In una rete, i dispositivi devono comunicare. Per questo sono emersi protocolli e modelli di comunicazione per loro. Tra questi, c’è il  modello TCP/IP  . Il nome deriva da due dei suoi protocolli,  TCP  e  IP  .

In parole povere, si può dire che il protocollo è il “linguaggio” che le apparecchiature collegate in rete usano per comunicare. In questo modo, apparecchiature di diverse tecnologie, produttori e scopi possono capirsi.

Senza protocolli di comunicazione standardizzati, sarebbe difficile, ad esempio, l’esistenza di una rete mondiale come Internet.
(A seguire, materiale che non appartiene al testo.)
/-
Copyright (c) 2026. All rights reserved.
Released under Apache 2.0 license as described in the file LICENSE.
Authors: abc-iut cell, seat abc-iut-f-095 (gen 4; D-0079 L-F [AbsTop*] census hand), over the model settings of
abc-iut-w4-d095 and the observables engine of abc-iut-f-101.
-/
import Literature.AnabelianGeometry.AbsoluteAnabelian.LogFrobeniusLogWallArchOrigin
import Literature.AnabelianGeometry.AbsoluteAnabelian.LogFrobeniusObservablesOfIotaSquare
import Literature.AnabelianGeometry.AbsoluteAnabelian.LogFrobeniusTelecoreProofs
import Literature.AnabelianGeometry.AbsoluteAnabelian.LogFrobeniusCoresProofs
import HarnessLib

/-!
# [AbsTopIII] Corollary 5.5 (iii), `⊞`-half (FACT-LIST F-0142 `Cor55Observables`), at the setting with GENUINE ARCHIMEDEAN components

S. Mochizuki, *Topics in absolute anabelian geometry III: global reconstruction algorithms*,
J. Math. Sci. Univ. Tokyo 22 (2015) 939–1156 [MochizukiAbsTopIII2015]; locators `p.N` = pages of the author's
manuscript (`paper:url-5493eb38cbb7`): Cor 5.5 (iii) p. 131 ("the natural transformations `ι⊞_{v,ε}` belong to a
family of homotopies on `D•_{≤3}` that determines on `D•_{≤2}` a structure of observable `S_log⊞`"), Def 5.4 (iii)
p. 126 and (v) p. 127 (the graphs `Γ⃗^log_v`), Def 5.4 (vii) p. 128 (`ι⊞_{v,ε}`).

PROOF-ONLY companion (no `def`; nothing restated) for the cell's L-F programme (HOME/plan/L4/LF-ABSTOP.tsv row
F-0142, census abc-iut-f-095 2026-08-26T16:31Z: "at `archGenuine` no observables theorem is in the tree").  The
typed row `LogFrobeniusSetting.Cor55Observables` (`LogFrobeniusCorollaries.lean`, abc-iut-L4-t3) is EQUIVALENT to
the commutation of the `ι⊞`-squares (abc-iut-f-101, `cor55Observables_iff_iotaSquaresCommute`,
`LogFrobeniusObservablesOfIotaSquare.lean`); abc-iut-w4-d095 proved it at the two settings with genuine
NONARCHIMEDEAN components (`nonarchGenuine_cor55Observables`, `nonarchGenuineMono_cor55Observables`).  Here: the
third setting with genuine components, `LogFrobeniusSetting.archGenuine 𝔄 Vmod isArc`
(`LogFrobeniusLogWallArchOrigin.lean`, abc-iut-w4-d095: GENUINE `ℰ• = EA`, `An• = LinHol`, archimedean
`λ⊞`/`ι⊞` = the printed graph `k~ →(id) k~ ↠(exp) k^× ↪ k` of Def 5.4 (v); PLACEHOLDER identities at the
nonarchimedean places):

* `archIota_squaresCommute_of_eq_false` — at a nonarchimedean place of THIS setting the `ι⊞` are the placeholder
  identities (up to the canonical `eqToHom`), so any two composable pairs with the same ends have equal composites;
* `archGenuine_iotaSquaresCommute` — abc-iut-f-101's `IotaSquaresCommute` at EVERY place of `archGenuine`
  (archimedean places: f-101's `iotaSquaresCommute_of_isArc`, `Γ⃗^log_arc` being linear);
* `archGenuine_cor55Observables` — **F-0142 at `archGenuine`, ZERO binders**;
* `archGenuine_cor55Cores_observables_telecore` — Cor 5.5 (i) ∧ (iii)-⊞ ∧ (ii) jointly at `archGenuine` over an
  index set with a place (abc-iut-L4-t15's `cor55Cores_holds`, abc-iut-L4-t3/t15's `cor55Telecore_holds`).

HONEST LABEL: at the genuine archimedean `ι⊞` the ⊞-observable condition is the linear-quiver triviality, and the
nonarchimedean components of this setting are placeholders — an instance at genuine-component data, not the printed
theorem for the printed Galois-theaters.  Refereed pre-IUT material; OUR kernel checks; nothing here bears on
[IUTchIII] Cor. 3.12; no side taken; typed ≠ proved.
-/

set_option autoImplicit false

noncomputable section

universe u

open CategoryTheory

namespace Literature.AnabelianGeometry.AbsoluteAnabelian

namespace LogFrobeniusSetting

variable (𝔄 : AutHolFieldFunctor.{u})

/-- At a NONARCHIMEDEAN place of `archGenuine` every `ι⊞`-component is the identity of the one object
`λ^∼(X₀)` behind the canonical `eqToHom` (the components there are PLACEHOLDERS, `archIotaCore 𝔄 false _ = 𝟙`).
[cite: MochizukiAbsTopIII2015, Def 5.4 (vii) p.128] -/
theorem archIota_app_heq_id_of_false {μ₁ μ₂ : LogVertex false} (ε : LogEdge false μ₁ μ₂) (X₀ : Up (HolTFPair 𝔄)) :
    HEq ((archIota 𝔄 false ε).app X₀) (𝟙 ((Up.liftF (HolTFPair.lamSim 𝔄)).obj X₀)) := by
  simp only [archIota, archIotaCore, NatTrans.comp_app, eqToHom_app, NatTrans.id_app, eqToHom_comp_heq_iff]
  rfl

/-- At a NONARCHIMEDEAN place of `archGenuine` (Boolean `b = false`, so that it applies to `b := isArc v` without
transport) any two composable pairs of `ι⊞`-components with common ends have the same composite: all four are the
identity of `λ^∼(X₀)` (`archIota_app_heq_id_of_false`). [cite: MochizukiAbsTopIII2015, Def 5.4 (vii) p.128] -/
theorem archIota_squaresCommute_of_eq_false (b : Bool) (hb : b = false) ⦃ν₁ ν₂ ν₂' ν₃ : LogVertex b⦄
    (ε₁₂ : LogEdge b ν₁ ν₂) (ε₂₃ : LogEdge b ν₂ ν₃) (ε₁₂' : LogEdge b ν₁ ν₂') (ε₂'₃ : LogEdge b ν₂' ν₃)
    (X₀ : Up (HolTFPair 𝔄))
    (m₁₂ : (archLam 𝔄 b ν₁).obj X₀ ⟶ (archLam 𝔄 b ν₂).obj X₀)
    (m₂₃ : (archLam 𝔄 b ν₂).obj X₀ ⟶ (archLam 𝔄 b ν₃).obj X₀)
    (m₁₂' : (archLam 𝔄 b ν₁).obj X₀ ⟶ (archLam 𝔄 b ν₂').obj X₀)
    (m₂'₃ : (archLam 𝔄 b ν₂').obj X₀ ⟶ (archLam 𝔄 b ν₃).obj X₀)
    (hm₁₂ : HEq m₁₂ ((archIota 𝔄 b ε₁₂).app X₀)) (hm₂₃ : HEq m₂₃ ((archIota 𝔄 b ε₂₃).app X₀))
    (hm₁₂' : HEq m₁₂' ((archIota 𝔄 b ε₁₂').app X₀)) (hm₂'₃ : HEq m₂'₃ ((archIota 𝔄 b ε₂'₃).app X₀)) :
    m₁₂ ≫ m₂₃ = m₁₂' ≫ m₂'₃ := by
  subst hb
  obtain rfl : m₁₂ = 𝟙 ((Up.liftF (HolTFPair.lamSim 𝔄)).obj X₀) :=
    eq_of_heq (hm₁₂.trans (archIota_app_heq_id_of_false 𝔄 ε₁₂ X₀))
  obtain rfl : m₂₃ = 𝟙 ((Up.liftF (HolTFPair.lamSim 𝔄)).obj X₀) :=
    eq_of_heq (hm₂₃.trans (archIota_app_heq_id_of_false 𝔄 ε₂₃ X₀))
  obtain rfl : m₁₂' = 𝟙 ((Up.liftF (HolTFPair.lamSim 𝔄)).obj X₀) :=
    eq_of_heq (hm₁₂'.trans (archIota_app_heq_id_of_false 𝔄 ε₁₂' X₀))
  obtain rfl : m₂'₃ = 𝟙 ((Up.liftF (HolTFPair.lamSim 𝔄)).obj X₀) :=
    eq_of_heq (hm₂'₃.trans (archIota_app_heq_id_of_false 𝔄 ε₂'₃ X₀))
  rfl

variable (Vmod : Type (u + 1)) (isArc : Vmod → Bool)

/-- **abc-iut-f-101's `IotaSquaresCommute` holds at EVERY place of the setting with genuine archimedean
components**: at an archimedean place by `iotaSquaresCommute_of_isArc` (`Γ⃗^log_arc` is the linear graph
`k~ → k~ → k^× → k`, two 2-chains with the same ends coincide), at a nonarchimedean place of this setting by
`archIota_squaresCommute_of_eq_false` (placeholder identities). [cite: MochizukiAbsTopIII2015, Def 5.4 (v) p.127] -/
theorem archGenuine_iotaSquaresCommute (v : Vmod) : (archGenuine 𝔄 Vmod isArc).IotaSquaresCommute v := by
  cases hb : isArc v
  · exact fun ν₁ ν₂ ν₂' ν₃ _ _ _ _ ε₁₂ ε₂₃ ε₁₂' ε₂'₃ X₀ m₁₂ m₂₃ m₁₂' m₂'₃ =>
      archIota_squaresCommute_of_eq_false 𝔄 (isArc v) hb ε₁₂ ε₂₃ ε₁₂' ε₂'₃ X₀ m₁₂ m₂₃ m₁₂' m₂'₃
  · exact (archGenuine 𝔄 Vmod isArc).iotaSquaresCommute_of_isArc v hb

/-- **[AbsTopIII] Cor 5.5 (iii), `⊞`-half (`Cor55Observables`, FACT-LIST F-0142), HOLDS at the setting with genuine
ARCHIMEDEAN components, with zero binders**: for every `v ∈ V(F_mod)` the `ι⊞_{v,ε}` belong to a family of
homotopies determining an observable `S_log⊞` on `D•_{≤2}` — by abc-iut-f-101's `cor55Observables_of_iotaSquaresCommute`
and `archGenuine_iotaSquaresCommute`.  Together with abc-iut-w4-d095's `nonarchGenuine_cor55Observables` /
`nonarchGenuineMono_cor55Observables`, F-0142 now holds at all three settings of the tree carrying genuine components.
[cite: MochizukiAbsTopIII2015, Cor 5.5 (iii) p.131] -/
theorem archGenuine_cor55Observables : (archGenuine 𝔄 Vmod isArc).Cor55Observables :=
  (archGenuine 𝔄 Vmod isArc).cor55Observables_of_iotaSquaresCommute (archGenuine_iotaSquaresCommute 𝔄 Vmod isArc)

/-- **Cor 5.5 (i) ∧ (iii)-⊞ ∧ (ii) JOINTLY at `archGenuine`** over an index set with a place: the cores `ℰ• = EA`,
`An•[𝒳] = LinHol`, `ℰ•` (abc-iut-L4-t15's `cor55Cores_holds`), the observables `S_log⊞_v`
(`archGenuine_cor55Observables`), and the telecore `𝔗_{An•}` with its contact structure (`cor55Telecore_holds`).
[cite: MochizukiAbsTopIII2015, Cor 5.5 (i)–(iii) pp.130–131] -/
theorem archGenuine_cor55Cores_observables_telecore [Nonempty Vmod] :
    (archGenuine 𝔄 Vmod isArc).Cor55Cores ∧ (archGenuine 𝔄 Vmod isArc).Cor55Observables ∧
      (archGenuine 𝔄 Vmod isArc).Cor55Telecore :=
  ⟨(archGenuine 𝔄 Vmod isArc).cor55Cores_holds, archGenuine_cor55Observables 𝔄 Vmod isArc,
    (archGenuine 𝔄 Vmod isArc).cor55Telecore_holds⟩

/-- Binder-free form over an index set with a named place `v₀` (archimedean or not).
[cite: MochizukiAbsTopIII2015, Cor 5.5 (i)–(iii) pp.130–131] -/
theorem archGenuine_cor55Cores_observables_telecore_of_mem (v₀ : Vmod) :
    (archGenuine 𝔄 Vmod isArc).Cor55Cores ∧ (archGenuine 𝔄 Vmod isArc).Cor55Observables ∧
      (archGenuine 𝔄 Vmod isArc).Cor55Telecore :=
  haveI : Nonempty Vmod := ⟨v₀⟩
  archGenuine_cor55Cores_observables_telecore 𝔄 Vmod isArc

end LogFrobeniusSetting

end Literature.AnabelianGeometry.AbsoluteAnabelian

end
Per standardizzare la creazione di protocolli, il modello OSI (Open Systems Interconnection) è stato creato nel 1971 e formalizzato nel 1983. Questo modello definisce un’architettura di protocollo per le reti. Con esso, diversi produttori possono produrre le proprie apparecchiature per comunicare, interpretare le informazioni contenute nella comunicazione ed eseguire il compito richiesto.

Il modello OSI prevede che una rete debba avere 7 strati:

Applicazione  : funzioni specializzate a livello di applicazione

Presentazione  – Formattazione dei dati e conversione di caratteri e codici

Sessione  – Negoziazione e creazione della connessione con un altro nodo

Trasporto  : mezzi e metodi per fornire dati end-to-end

Rete  : instradamento di pacchetti su una o più reti

Link  – Rilevamento e correzione degli errori introdotti dal mezzo trasmissivo

Fisico  : trasmissione di bit attraverso il mezzo di trasmissione

TCP/IP

TCP/IP è un insieme di protocolli di comunicazione. Il nome deriva da due protocolli TCP (Transmission Control Protocol) e IP (Internet Protocol). Mira a standardizzare tutte le comunicazioni di rete, in particolare le comunicazioni web.

Questo modello è stato sviluppato nel 1969 dal Dipartimento della Difesa degli Stati Uniti come risorsa di comunicazione per ARPANET, il precursore di Internet. Aveva la funzione di consentire lo scambio di un grande volume di informazioni tra un numero sterminato di sistemi informatici coinvolgendo aziende, università ed enti governativi, il tutto con grande velocità e affidabilità.

Dovrebbe avere la capacità di decidere la strada migliore da seguire all’interno della rete formata dalle organizzazioni coinvolte. Nel 1983, con la formalizzazione del modello OSI, il TCP/IP è stato adattato al modello e definito uno standard di comunicazione di rete. Quindi, espandendosi all’interconnessione esterna di queste reti e costituendo lo standard di comunicazione di Internet.

Il modello TCP/IP ha solo 4 livelli che racchiudono i 7 livelli del modello OSI. Gli strati superiori ricevono informazioni e le distribuiscono agli strati inferiori, attribuendo a ciascuno di essi il ruolo che svolgerà durante la comunicazione.

Confronto con il modello OSI

Rispetto al modello OSI, puoi vedere come sono correlati i 4 livelli TCP/IP e le loro funzioni:

Applicazione (Livello 4)

Qui trovi tutti i protocolli di servizio che dialogano direttamente con il software per identificare il tipo di richiesta in corso di esecuzione.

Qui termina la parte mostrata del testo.